Start of Input data

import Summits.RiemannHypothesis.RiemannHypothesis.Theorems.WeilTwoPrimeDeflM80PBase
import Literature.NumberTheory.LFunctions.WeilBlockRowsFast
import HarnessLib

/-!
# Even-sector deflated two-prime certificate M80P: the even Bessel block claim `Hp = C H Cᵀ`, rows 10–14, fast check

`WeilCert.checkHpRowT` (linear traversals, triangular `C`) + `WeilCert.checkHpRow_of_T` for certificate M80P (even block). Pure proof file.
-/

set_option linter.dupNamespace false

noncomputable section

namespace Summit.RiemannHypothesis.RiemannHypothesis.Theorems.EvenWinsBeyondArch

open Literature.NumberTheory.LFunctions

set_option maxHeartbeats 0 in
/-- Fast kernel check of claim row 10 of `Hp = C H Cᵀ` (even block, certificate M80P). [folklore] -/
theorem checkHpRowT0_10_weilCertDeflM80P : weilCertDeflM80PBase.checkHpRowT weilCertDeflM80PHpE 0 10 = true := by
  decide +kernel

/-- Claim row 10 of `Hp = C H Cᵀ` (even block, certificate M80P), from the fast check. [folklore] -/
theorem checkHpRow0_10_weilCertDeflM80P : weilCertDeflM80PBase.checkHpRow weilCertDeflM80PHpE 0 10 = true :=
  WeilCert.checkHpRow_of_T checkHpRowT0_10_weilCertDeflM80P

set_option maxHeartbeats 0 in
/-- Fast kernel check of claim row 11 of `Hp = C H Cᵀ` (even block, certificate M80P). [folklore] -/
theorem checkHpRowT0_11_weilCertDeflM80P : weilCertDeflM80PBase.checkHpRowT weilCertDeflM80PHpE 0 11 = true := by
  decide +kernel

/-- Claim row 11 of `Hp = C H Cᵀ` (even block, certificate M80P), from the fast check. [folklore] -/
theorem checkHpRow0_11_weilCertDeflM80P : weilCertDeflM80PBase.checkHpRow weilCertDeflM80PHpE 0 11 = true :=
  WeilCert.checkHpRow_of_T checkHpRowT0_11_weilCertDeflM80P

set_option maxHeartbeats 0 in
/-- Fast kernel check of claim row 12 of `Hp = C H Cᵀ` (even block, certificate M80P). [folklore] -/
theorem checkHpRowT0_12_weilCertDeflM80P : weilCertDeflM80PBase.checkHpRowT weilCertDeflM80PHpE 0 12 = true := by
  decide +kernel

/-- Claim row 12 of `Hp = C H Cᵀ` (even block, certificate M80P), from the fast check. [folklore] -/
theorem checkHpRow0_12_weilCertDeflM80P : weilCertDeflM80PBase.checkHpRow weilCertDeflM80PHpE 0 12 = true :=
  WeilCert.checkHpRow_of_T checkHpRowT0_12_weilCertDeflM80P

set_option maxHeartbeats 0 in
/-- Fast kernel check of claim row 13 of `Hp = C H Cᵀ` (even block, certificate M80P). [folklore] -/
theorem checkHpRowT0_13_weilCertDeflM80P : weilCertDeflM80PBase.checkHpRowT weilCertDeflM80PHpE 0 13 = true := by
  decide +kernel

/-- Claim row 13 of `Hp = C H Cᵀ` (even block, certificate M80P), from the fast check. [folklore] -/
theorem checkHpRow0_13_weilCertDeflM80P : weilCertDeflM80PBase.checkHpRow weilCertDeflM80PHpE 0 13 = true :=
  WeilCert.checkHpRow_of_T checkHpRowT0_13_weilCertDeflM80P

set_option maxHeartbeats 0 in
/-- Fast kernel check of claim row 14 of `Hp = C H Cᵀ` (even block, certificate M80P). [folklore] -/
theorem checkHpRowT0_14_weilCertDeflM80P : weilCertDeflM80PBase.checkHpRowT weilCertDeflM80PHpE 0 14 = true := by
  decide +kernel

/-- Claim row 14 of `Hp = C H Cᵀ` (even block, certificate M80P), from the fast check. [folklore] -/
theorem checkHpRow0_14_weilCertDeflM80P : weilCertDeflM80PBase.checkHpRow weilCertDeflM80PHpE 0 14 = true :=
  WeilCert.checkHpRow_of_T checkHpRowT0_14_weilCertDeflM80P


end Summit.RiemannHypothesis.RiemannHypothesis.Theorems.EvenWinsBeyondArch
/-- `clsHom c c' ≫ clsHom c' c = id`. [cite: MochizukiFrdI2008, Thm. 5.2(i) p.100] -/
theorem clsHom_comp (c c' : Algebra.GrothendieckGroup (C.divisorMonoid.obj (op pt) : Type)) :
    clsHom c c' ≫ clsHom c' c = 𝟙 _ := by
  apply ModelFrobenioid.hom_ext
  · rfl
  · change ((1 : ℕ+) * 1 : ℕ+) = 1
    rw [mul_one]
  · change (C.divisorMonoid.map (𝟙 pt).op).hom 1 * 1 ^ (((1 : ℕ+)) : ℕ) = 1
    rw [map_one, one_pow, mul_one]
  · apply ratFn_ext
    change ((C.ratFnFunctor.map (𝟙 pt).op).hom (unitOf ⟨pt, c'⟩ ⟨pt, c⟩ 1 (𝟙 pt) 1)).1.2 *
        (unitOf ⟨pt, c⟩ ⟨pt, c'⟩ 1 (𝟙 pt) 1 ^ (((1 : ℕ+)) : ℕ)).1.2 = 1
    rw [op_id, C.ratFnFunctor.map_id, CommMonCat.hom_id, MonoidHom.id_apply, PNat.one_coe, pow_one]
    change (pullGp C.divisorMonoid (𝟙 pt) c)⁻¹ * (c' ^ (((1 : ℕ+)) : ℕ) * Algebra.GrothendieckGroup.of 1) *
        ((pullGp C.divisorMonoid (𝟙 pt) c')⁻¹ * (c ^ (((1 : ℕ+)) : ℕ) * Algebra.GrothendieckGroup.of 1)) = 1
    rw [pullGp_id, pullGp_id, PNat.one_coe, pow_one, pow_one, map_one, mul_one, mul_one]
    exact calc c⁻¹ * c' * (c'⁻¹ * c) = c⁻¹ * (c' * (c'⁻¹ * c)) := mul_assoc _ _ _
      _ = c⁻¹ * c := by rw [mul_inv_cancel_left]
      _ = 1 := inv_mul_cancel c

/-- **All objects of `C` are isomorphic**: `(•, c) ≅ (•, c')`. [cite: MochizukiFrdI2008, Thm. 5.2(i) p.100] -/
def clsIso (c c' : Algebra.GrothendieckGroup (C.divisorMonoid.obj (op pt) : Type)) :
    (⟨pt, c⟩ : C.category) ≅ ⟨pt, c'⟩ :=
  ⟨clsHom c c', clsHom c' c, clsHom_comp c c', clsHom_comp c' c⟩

End of Input data
Start of Input data

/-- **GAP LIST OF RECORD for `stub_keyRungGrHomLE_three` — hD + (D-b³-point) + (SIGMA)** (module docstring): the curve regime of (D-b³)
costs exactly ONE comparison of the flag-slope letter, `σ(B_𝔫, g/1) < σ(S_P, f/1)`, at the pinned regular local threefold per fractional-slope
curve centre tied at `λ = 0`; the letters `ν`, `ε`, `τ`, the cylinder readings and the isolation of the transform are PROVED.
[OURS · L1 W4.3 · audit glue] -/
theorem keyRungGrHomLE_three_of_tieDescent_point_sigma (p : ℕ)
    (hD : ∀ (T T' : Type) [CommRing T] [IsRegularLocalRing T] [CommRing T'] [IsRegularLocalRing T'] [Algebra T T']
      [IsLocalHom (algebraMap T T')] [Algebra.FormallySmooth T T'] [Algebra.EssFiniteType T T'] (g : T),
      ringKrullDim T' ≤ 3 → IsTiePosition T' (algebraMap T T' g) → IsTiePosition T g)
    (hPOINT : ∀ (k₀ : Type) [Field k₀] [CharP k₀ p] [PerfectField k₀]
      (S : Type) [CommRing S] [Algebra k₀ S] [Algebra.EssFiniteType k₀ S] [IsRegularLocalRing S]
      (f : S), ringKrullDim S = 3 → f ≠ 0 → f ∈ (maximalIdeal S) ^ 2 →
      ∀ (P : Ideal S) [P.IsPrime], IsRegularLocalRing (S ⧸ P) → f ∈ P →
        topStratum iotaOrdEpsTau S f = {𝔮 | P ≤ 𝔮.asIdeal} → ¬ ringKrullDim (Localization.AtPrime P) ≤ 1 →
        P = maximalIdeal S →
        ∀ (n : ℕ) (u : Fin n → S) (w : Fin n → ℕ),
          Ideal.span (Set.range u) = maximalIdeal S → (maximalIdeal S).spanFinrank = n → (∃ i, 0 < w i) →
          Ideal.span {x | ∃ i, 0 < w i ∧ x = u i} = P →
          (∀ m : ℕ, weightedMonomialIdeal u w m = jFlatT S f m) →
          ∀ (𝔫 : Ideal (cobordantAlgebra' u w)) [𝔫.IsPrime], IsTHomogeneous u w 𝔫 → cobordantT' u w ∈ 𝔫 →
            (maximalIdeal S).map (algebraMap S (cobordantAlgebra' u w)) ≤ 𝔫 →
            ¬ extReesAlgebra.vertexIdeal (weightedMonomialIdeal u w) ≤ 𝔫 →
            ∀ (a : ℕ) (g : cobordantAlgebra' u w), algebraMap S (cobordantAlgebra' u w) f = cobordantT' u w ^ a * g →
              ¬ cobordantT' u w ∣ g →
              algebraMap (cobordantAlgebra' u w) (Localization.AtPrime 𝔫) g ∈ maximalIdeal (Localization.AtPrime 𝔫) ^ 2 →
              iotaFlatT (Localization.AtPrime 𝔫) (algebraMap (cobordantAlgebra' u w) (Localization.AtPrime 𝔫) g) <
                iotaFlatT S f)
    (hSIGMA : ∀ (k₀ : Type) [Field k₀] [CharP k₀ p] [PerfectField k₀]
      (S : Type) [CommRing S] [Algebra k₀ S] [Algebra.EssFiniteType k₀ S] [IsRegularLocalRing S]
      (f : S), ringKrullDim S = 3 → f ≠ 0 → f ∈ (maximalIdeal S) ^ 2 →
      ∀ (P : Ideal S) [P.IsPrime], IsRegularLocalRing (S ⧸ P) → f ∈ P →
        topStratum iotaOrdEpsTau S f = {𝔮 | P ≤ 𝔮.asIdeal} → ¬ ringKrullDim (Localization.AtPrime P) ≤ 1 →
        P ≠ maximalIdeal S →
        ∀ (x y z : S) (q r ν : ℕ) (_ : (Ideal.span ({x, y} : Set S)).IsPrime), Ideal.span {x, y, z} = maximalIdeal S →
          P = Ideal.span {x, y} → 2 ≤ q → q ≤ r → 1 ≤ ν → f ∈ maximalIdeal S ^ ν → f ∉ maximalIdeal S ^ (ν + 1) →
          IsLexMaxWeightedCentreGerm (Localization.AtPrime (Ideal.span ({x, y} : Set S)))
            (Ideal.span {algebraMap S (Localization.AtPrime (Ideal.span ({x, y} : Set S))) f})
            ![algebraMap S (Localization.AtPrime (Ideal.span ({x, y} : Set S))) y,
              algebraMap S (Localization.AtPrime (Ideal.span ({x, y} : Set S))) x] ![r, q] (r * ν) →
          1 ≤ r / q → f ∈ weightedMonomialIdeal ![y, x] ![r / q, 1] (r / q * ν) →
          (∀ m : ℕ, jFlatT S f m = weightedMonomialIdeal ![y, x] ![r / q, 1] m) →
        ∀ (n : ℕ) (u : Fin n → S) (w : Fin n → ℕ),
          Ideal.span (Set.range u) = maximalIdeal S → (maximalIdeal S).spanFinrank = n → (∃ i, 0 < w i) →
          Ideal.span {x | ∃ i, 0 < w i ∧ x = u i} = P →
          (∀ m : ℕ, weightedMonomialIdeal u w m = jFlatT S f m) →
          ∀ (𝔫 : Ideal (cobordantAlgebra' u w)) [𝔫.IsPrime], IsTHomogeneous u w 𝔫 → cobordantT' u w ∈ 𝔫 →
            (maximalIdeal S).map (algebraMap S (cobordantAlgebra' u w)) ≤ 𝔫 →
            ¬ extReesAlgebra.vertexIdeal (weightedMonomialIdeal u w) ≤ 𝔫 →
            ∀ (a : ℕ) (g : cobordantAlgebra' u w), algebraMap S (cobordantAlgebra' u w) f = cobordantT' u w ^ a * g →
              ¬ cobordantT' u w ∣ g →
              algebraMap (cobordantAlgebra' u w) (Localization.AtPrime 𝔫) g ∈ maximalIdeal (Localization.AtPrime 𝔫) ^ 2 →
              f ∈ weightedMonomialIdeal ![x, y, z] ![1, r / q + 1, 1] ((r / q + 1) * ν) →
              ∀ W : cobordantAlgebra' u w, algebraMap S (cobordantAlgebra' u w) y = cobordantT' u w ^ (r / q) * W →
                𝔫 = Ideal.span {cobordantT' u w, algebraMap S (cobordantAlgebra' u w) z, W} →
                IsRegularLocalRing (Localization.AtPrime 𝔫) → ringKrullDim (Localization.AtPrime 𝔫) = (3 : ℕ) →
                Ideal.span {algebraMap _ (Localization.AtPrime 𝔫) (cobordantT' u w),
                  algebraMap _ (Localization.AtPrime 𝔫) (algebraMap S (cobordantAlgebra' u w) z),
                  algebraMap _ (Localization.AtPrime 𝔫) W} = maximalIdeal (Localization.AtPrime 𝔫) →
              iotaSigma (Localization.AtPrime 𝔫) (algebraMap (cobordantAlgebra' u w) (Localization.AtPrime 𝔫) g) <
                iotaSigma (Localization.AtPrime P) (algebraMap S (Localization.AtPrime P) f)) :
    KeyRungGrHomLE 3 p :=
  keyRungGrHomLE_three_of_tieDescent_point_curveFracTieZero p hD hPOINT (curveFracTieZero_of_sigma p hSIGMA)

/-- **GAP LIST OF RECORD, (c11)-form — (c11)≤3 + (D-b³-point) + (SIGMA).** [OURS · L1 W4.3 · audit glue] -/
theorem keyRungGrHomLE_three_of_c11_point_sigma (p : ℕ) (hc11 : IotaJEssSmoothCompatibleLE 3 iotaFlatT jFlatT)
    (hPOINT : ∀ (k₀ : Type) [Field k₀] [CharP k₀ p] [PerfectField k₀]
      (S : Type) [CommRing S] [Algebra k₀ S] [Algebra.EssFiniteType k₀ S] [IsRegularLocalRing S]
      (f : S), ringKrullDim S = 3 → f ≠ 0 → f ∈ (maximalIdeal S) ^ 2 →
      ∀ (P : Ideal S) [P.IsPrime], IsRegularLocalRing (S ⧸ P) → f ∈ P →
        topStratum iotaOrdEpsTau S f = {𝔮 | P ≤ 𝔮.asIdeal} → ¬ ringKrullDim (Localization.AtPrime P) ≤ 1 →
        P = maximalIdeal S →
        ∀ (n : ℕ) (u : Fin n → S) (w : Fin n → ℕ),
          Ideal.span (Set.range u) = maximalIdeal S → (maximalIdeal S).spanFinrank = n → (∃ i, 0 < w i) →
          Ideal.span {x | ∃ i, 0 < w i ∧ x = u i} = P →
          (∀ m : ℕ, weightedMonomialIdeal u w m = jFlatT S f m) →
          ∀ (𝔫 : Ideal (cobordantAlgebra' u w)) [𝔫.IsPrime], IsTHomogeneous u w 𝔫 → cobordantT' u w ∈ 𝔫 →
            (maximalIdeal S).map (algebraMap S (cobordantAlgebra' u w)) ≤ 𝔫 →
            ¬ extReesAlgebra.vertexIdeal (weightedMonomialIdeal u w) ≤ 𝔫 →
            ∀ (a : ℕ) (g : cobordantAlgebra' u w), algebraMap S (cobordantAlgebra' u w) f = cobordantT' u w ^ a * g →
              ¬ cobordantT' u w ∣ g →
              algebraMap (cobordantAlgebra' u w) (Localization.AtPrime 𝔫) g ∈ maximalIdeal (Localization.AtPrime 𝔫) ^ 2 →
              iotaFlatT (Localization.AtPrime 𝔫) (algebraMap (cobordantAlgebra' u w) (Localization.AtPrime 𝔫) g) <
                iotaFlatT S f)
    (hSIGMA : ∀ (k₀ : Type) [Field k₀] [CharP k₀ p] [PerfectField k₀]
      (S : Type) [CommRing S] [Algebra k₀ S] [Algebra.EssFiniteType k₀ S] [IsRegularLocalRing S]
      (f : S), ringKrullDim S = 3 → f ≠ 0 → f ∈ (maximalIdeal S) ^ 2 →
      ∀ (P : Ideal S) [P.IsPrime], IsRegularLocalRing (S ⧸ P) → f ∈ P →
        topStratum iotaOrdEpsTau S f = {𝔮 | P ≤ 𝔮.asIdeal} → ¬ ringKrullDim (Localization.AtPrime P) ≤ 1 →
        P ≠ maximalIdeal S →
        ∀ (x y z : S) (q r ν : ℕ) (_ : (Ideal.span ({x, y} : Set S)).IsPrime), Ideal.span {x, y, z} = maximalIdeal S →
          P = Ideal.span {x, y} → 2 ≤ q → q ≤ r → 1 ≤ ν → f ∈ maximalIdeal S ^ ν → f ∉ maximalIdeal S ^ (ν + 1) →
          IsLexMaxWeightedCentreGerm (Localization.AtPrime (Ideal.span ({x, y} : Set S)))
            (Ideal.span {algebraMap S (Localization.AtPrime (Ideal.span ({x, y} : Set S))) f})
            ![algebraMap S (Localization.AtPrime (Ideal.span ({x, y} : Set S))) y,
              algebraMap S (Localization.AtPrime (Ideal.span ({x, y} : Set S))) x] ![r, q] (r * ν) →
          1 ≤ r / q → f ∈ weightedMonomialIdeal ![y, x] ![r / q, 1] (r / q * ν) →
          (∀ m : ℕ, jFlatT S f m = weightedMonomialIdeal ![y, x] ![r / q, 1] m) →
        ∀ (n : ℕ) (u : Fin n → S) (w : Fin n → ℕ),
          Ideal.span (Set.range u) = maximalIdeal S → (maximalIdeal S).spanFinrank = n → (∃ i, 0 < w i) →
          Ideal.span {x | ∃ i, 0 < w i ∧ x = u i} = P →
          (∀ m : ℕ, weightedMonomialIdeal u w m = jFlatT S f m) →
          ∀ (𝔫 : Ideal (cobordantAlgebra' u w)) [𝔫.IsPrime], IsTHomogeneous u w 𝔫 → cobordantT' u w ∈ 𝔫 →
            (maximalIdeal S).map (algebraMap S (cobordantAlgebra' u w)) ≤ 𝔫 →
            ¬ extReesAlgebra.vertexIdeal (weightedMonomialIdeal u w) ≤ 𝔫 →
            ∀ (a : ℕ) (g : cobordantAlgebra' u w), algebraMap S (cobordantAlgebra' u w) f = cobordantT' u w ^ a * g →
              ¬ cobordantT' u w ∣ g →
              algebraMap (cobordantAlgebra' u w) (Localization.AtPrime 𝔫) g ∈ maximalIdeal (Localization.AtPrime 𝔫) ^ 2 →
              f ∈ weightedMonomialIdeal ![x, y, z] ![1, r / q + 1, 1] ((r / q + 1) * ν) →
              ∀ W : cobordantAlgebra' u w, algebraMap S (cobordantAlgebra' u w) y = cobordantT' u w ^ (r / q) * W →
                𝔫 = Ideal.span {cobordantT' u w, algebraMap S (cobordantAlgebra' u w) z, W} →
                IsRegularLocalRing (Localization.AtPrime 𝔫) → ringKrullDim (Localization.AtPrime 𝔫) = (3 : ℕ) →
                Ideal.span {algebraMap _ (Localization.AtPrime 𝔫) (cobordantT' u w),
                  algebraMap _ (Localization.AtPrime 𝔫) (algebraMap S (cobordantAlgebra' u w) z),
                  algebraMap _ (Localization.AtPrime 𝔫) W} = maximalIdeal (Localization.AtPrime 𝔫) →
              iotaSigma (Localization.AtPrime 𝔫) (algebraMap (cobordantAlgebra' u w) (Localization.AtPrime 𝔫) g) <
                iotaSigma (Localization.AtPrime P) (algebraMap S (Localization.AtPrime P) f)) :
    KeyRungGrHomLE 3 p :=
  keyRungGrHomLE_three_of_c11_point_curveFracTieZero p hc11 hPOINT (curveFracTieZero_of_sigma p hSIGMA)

End of Input data

## Task to carry out
Your answer should be the lines above from the one containing "def clsIso (c" through the one containing "clsHom_comp c' c⟩", copied exactly and with both ends kept.

## Answer
def clsIso (c c' : Algebra.GrothendieckGroup (C.divisorMonoid.obj (op pt) : Type)) :
    (⟨pt, c⟩ : C.category) ≅ ⟨pt, c'⟩ :=
  ⟨clsHom c c', clsHom c' c, clsHom_comp c c', clsHom_comp c' c⟩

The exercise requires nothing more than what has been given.